### Exercise materials
━━━━━━━━

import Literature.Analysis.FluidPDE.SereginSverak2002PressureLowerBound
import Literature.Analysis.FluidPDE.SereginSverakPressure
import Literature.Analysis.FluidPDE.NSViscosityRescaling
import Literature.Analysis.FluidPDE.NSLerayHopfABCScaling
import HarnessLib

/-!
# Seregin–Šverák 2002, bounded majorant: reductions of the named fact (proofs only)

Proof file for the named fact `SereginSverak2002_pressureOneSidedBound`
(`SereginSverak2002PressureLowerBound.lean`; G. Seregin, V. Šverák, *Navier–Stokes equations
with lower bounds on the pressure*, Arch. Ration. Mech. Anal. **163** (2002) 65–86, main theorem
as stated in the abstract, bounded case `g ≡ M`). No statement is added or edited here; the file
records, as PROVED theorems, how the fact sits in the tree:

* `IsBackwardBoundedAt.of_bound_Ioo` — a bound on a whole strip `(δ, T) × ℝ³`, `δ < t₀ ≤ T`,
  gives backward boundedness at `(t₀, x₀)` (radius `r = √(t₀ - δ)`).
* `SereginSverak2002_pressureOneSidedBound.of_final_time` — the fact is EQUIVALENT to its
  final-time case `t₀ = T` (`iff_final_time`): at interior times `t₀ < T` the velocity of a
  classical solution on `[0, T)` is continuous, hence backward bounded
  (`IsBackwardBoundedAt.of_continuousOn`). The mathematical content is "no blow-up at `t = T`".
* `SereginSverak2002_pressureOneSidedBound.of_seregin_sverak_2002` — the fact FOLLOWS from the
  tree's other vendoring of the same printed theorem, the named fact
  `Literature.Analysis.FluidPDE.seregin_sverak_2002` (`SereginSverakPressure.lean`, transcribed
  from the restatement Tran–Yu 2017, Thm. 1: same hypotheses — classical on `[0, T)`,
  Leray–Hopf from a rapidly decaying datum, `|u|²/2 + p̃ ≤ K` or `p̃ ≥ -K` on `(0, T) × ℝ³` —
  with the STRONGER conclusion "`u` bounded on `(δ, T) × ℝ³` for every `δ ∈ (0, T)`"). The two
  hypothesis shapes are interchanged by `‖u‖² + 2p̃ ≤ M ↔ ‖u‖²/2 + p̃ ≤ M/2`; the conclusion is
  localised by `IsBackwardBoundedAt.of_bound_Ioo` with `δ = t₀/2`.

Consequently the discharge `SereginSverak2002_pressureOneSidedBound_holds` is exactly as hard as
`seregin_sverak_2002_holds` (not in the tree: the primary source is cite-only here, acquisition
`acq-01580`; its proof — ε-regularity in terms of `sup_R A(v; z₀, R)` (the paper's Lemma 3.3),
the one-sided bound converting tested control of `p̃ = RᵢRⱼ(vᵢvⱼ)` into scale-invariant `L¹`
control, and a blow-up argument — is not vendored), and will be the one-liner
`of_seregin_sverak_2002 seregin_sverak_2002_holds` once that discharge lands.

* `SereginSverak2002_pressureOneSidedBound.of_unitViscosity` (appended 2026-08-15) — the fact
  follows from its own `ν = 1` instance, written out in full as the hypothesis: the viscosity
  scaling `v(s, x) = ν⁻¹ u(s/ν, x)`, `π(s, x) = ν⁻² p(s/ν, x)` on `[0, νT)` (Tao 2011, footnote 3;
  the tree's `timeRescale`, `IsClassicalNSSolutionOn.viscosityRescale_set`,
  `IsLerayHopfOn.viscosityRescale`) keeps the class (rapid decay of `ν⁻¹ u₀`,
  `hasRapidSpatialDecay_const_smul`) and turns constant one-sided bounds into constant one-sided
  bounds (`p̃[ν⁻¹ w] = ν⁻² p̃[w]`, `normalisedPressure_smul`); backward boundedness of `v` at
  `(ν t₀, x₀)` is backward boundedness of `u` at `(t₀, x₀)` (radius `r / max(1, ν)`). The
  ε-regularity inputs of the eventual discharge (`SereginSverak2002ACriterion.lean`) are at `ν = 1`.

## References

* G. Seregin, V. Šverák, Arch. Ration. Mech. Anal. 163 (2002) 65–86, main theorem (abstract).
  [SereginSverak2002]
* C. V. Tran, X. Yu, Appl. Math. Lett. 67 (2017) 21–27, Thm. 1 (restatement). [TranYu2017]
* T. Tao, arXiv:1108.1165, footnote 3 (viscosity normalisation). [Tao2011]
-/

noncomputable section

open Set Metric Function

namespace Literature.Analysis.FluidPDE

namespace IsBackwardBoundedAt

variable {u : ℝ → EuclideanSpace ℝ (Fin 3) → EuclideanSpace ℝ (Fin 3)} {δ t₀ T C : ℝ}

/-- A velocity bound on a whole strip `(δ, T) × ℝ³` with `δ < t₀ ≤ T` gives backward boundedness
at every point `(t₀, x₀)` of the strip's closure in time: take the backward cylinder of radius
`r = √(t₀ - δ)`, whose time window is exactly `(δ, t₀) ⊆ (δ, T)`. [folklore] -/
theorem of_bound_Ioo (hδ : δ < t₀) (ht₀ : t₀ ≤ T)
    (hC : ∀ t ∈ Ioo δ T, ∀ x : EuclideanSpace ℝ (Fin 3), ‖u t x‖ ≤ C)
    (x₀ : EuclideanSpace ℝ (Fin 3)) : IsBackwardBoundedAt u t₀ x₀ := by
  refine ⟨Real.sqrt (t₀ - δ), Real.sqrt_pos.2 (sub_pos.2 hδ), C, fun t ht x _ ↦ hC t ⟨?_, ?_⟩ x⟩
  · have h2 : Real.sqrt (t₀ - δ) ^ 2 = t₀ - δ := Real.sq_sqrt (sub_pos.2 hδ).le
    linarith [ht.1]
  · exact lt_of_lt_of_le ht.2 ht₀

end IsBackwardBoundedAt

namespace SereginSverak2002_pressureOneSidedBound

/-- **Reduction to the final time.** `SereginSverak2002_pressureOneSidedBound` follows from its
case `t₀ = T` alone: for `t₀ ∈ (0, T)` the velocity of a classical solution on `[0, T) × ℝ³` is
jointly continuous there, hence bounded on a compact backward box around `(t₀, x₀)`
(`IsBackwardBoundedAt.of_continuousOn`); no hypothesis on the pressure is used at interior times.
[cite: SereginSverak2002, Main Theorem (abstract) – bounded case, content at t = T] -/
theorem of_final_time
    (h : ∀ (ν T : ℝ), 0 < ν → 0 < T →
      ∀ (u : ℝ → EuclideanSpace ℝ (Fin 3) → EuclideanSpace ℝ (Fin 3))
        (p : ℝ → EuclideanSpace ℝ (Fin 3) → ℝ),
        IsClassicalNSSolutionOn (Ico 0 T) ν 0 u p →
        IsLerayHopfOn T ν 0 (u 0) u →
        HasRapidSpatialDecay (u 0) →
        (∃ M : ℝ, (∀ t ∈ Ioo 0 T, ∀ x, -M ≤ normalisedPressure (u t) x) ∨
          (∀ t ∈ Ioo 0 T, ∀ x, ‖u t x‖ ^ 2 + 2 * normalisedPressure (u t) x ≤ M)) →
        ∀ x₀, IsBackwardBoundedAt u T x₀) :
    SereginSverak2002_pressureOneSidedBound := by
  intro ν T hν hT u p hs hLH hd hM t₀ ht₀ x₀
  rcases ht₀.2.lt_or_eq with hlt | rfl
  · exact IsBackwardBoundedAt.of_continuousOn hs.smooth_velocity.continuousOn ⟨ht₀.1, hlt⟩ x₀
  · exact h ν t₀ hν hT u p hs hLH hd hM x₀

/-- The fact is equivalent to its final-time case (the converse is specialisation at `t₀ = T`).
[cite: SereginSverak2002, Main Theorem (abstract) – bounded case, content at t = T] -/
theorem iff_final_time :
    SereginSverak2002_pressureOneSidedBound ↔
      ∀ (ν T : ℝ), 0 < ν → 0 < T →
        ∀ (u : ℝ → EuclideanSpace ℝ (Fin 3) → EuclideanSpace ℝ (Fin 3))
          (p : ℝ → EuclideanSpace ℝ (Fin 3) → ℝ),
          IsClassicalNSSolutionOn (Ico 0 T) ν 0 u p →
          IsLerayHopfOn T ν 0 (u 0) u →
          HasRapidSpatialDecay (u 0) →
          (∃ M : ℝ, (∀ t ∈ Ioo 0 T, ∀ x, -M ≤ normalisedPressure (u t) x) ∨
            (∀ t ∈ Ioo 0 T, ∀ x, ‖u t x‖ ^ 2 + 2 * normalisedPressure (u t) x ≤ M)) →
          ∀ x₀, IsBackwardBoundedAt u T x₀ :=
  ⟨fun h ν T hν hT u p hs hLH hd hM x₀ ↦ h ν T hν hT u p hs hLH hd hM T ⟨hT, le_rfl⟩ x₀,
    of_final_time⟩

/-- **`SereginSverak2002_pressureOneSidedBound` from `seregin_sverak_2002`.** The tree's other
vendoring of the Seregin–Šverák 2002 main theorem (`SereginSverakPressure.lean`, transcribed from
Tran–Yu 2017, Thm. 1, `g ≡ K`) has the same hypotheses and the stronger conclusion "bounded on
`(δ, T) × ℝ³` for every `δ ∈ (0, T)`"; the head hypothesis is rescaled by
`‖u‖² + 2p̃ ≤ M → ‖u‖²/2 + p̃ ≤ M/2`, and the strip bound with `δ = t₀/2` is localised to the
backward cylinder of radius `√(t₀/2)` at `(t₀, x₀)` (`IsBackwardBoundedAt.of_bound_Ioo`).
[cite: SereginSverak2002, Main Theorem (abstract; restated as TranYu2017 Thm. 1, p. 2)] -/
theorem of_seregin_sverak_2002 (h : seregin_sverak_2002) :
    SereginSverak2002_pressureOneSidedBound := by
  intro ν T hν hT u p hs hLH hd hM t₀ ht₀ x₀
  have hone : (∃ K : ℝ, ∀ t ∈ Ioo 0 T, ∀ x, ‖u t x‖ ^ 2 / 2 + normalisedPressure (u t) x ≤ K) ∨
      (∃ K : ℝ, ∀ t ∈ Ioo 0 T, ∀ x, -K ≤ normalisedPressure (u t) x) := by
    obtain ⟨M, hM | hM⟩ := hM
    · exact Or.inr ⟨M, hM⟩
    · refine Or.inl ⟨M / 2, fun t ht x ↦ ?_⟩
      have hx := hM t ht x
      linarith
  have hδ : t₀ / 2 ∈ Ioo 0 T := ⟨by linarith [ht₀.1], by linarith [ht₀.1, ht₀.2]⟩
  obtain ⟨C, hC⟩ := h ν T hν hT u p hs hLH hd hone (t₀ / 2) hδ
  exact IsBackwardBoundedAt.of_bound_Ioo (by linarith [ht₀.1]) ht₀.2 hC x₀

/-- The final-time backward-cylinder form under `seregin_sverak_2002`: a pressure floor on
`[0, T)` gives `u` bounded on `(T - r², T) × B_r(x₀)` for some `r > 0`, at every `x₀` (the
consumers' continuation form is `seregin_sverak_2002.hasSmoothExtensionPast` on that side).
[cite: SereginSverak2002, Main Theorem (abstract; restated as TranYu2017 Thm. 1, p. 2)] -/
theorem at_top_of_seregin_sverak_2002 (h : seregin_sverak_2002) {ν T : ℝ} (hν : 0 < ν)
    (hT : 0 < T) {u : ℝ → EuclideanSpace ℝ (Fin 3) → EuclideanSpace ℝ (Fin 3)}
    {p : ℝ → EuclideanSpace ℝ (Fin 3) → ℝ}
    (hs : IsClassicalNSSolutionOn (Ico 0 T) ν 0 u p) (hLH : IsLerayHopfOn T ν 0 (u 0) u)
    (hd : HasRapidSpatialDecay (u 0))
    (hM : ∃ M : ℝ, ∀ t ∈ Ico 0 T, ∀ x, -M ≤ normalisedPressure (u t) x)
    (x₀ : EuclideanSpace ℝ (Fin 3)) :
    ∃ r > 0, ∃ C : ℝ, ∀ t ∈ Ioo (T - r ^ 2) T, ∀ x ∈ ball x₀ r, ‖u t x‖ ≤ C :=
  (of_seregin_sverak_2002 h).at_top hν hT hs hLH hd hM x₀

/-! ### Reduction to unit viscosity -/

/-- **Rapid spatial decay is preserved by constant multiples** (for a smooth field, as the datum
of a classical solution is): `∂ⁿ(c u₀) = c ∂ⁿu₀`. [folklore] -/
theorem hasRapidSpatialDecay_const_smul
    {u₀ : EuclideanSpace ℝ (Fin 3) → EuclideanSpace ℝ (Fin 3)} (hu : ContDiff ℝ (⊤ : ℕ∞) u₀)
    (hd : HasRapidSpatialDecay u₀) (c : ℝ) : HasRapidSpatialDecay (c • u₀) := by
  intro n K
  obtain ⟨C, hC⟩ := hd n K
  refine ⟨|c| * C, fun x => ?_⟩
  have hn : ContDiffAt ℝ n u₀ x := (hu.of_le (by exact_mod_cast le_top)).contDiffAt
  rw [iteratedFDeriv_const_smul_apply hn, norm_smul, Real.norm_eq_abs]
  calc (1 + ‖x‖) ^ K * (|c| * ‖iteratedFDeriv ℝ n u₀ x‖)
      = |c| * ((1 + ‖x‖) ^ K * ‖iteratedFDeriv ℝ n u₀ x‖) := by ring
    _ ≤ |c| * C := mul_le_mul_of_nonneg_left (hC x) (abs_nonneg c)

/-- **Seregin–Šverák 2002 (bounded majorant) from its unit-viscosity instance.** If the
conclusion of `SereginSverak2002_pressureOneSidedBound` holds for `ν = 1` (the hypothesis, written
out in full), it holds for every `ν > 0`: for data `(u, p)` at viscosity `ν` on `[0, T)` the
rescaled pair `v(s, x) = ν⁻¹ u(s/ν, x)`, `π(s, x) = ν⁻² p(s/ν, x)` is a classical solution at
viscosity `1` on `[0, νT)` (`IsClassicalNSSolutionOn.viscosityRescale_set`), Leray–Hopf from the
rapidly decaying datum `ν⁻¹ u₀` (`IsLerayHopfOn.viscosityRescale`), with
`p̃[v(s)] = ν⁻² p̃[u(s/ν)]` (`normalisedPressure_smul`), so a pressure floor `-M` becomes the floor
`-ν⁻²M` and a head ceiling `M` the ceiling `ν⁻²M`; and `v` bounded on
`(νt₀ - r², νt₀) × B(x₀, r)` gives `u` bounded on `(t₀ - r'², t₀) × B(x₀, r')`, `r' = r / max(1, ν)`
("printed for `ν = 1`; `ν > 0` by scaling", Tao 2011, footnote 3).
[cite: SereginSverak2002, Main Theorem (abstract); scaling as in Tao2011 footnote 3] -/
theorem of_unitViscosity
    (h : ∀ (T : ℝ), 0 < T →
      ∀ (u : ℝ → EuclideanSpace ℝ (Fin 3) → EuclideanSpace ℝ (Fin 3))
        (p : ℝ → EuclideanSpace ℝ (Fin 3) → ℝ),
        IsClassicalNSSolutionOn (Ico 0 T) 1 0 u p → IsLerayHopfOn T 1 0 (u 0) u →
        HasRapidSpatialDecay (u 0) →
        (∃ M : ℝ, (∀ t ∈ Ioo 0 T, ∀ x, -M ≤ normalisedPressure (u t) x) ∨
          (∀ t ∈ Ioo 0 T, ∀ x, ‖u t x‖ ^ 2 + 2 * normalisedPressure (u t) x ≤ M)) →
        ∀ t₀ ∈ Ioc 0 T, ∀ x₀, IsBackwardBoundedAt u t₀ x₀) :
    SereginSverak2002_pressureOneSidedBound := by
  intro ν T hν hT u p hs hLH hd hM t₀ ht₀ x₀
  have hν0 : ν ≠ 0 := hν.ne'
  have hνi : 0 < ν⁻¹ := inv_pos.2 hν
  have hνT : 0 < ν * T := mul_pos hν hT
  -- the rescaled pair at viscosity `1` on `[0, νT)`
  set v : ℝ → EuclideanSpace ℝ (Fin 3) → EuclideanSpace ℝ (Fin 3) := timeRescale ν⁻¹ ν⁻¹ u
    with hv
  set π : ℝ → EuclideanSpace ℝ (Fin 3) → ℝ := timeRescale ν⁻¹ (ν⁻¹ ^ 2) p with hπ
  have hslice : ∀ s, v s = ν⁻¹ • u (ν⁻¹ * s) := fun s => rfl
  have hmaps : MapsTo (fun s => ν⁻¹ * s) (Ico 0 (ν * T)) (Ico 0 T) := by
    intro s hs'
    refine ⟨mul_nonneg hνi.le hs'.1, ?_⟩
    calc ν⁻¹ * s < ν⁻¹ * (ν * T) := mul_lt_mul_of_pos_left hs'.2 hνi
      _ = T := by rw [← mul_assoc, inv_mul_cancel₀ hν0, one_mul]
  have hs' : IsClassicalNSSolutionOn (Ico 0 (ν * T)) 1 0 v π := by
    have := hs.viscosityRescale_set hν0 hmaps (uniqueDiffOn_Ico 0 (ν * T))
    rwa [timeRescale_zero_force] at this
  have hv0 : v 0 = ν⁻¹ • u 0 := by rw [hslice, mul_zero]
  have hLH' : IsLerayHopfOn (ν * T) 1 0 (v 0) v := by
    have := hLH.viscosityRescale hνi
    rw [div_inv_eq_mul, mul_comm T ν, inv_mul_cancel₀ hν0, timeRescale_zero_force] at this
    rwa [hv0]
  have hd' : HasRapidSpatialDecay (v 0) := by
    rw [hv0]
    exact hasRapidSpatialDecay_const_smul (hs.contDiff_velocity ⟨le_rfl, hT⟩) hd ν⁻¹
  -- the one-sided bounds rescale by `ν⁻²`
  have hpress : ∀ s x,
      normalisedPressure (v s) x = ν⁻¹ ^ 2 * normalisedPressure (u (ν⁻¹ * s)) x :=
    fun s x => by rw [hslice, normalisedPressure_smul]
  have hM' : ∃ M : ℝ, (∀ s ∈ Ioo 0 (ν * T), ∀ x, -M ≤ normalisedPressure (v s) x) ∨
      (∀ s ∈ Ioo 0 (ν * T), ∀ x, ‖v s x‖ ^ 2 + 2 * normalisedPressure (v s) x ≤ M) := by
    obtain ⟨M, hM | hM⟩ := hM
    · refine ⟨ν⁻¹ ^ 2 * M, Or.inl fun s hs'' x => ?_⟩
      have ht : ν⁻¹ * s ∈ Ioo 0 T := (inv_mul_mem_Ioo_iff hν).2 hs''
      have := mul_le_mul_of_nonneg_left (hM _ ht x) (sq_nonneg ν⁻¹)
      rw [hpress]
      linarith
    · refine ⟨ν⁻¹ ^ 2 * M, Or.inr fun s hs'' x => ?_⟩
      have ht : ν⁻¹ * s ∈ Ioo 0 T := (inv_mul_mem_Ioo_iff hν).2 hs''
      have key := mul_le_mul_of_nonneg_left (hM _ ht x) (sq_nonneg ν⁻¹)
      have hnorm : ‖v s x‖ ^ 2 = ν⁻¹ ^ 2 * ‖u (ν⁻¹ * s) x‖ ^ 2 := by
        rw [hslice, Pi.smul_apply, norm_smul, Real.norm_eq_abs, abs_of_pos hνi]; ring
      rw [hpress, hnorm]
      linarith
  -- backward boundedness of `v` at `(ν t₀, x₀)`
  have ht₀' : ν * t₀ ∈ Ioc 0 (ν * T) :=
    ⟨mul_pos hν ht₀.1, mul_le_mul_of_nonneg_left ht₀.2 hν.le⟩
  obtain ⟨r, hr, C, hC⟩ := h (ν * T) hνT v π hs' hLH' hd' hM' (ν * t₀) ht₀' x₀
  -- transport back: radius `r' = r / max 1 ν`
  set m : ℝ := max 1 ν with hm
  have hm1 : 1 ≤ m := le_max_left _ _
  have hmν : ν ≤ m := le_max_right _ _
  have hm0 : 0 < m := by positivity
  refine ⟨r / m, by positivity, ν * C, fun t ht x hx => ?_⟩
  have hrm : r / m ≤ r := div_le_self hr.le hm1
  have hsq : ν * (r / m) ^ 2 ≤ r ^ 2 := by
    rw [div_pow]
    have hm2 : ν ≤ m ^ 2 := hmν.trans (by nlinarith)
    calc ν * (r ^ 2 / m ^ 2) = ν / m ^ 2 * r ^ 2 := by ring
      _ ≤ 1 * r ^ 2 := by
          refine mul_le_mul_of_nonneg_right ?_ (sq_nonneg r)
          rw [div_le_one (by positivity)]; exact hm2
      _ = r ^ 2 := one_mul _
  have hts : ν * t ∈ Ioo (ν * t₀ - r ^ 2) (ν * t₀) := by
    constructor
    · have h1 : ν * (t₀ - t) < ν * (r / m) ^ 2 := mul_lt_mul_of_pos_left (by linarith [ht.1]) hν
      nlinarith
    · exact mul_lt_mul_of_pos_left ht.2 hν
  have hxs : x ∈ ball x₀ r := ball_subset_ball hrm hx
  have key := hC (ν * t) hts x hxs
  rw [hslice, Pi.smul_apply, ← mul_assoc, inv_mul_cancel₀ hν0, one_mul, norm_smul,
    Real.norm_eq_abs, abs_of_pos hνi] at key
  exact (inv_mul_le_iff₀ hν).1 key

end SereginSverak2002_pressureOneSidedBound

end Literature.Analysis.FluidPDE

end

━━━━━━━━

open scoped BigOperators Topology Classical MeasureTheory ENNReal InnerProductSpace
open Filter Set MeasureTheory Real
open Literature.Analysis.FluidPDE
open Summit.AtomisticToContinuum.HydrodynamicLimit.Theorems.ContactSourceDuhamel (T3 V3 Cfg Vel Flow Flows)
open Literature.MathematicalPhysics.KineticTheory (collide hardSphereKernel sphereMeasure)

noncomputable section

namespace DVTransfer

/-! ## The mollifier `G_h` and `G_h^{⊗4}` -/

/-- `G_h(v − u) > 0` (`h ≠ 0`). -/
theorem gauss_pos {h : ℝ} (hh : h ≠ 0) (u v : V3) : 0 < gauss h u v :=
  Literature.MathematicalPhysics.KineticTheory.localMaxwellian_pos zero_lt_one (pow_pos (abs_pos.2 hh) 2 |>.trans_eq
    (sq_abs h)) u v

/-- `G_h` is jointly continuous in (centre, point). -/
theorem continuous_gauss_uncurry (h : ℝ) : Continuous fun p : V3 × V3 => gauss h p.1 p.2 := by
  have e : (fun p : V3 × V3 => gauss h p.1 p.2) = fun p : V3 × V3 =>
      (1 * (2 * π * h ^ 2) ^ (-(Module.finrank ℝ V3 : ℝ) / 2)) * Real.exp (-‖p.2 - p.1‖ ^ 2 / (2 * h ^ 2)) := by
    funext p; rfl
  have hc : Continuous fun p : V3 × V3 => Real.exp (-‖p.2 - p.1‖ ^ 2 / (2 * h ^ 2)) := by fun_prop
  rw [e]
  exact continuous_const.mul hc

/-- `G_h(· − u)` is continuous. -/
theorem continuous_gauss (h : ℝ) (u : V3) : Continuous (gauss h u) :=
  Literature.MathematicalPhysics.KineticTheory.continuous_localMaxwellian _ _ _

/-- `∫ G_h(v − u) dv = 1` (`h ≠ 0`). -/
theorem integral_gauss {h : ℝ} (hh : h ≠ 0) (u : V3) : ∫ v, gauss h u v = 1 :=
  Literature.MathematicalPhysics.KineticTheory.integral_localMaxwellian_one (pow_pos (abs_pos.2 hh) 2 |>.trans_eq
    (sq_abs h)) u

━━━━━━━━

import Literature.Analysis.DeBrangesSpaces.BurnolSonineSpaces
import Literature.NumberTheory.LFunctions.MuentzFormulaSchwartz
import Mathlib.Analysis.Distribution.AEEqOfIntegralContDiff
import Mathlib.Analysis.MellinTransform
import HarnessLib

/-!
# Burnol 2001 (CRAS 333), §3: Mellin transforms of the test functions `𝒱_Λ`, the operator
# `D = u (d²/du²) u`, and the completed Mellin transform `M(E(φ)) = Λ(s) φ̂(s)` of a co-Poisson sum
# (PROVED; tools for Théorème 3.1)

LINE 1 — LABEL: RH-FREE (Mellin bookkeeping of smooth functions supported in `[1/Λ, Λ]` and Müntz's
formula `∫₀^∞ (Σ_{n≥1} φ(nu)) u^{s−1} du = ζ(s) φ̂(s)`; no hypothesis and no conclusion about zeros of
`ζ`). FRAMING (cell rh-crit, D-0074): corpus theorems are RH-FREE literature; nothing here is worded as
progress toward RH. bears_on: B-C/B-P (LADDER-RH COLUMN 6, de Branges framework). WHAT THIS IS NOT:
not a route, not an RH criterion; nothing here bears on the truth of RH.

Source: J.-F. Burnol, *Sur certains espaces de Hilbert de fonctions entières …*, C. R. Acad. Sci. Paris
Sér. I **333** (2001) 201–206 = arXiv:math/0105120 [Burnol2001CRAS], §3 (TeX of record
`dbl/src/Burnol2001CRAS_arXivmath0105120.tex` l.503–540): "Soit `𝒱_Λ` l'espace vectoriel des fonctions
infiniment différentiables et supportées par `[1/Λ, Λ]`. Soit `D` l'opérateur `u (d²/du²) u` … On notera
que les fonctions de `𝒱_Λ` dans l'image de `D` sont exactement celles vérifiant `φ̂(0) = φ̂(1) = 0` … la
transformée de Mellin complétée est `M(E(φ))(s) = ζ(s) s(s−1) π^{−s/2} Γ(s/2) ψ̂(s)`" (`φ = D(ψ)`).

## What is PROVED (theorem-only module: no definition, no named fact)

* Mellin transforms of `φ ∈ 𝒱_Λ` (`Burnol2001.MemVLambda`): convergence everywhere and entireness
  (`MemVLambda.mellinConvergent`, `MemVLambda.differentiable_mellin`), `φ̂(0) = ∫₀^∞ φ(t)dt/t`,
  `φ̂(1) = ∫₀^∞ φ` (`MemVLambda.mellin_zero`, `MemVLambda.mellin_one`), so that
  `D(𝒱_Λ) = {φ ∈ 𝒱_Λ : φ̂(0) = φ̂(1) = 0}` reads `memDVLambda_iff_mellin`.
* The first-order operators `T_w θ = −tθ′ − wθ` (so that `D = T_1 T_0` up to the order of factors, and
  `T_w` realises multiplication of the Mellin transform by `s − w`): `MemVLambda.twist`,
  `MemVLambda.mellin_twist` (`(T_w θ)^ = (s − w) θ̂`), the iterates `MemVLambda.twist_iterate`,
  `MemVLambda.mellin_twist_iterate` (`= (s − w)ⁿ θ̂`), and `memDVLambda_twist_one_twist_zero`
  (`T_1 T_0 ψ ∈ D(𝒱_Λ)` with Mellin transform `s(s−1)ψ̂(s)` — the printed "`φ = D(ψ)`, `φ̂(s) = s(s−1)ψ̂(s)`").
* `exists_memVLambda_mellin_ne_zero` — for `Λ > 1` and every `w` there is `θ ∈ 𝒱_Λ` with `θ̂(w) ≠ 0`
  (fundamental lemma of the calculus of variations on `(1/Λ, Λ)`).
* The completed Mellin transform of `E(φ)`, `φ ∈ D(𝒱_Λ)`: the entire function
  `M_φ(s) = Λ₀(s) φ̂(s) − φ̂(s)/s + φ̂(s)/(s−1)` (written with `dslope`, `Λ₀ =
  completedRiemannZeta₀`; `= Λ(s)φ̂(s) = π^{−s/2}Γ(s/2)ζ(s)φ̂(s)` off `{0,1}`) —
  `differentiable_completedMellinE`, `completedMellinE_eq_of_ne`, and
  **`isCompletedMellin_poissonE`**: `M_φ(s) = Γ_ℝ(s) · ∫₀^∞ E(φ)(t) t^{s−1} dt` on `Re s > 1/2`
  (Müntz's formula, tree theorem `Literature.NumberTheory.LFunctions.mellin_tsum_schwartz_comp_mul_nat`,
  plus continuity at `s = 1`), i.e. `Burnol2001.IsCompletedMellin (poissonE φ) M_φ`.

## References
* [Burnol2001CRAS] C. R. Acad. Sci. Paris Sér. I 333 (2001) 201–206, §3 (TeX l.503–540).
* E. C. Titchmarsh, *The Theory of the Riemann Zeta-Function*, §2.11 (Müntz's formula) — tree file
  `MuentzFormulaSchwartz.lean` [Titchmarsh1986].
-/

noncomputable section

━━━━━━━━

### Task instructions
Only lines containing the word "Ration" matter here: count them in the entries and give the number, nothing else.

### Reply
2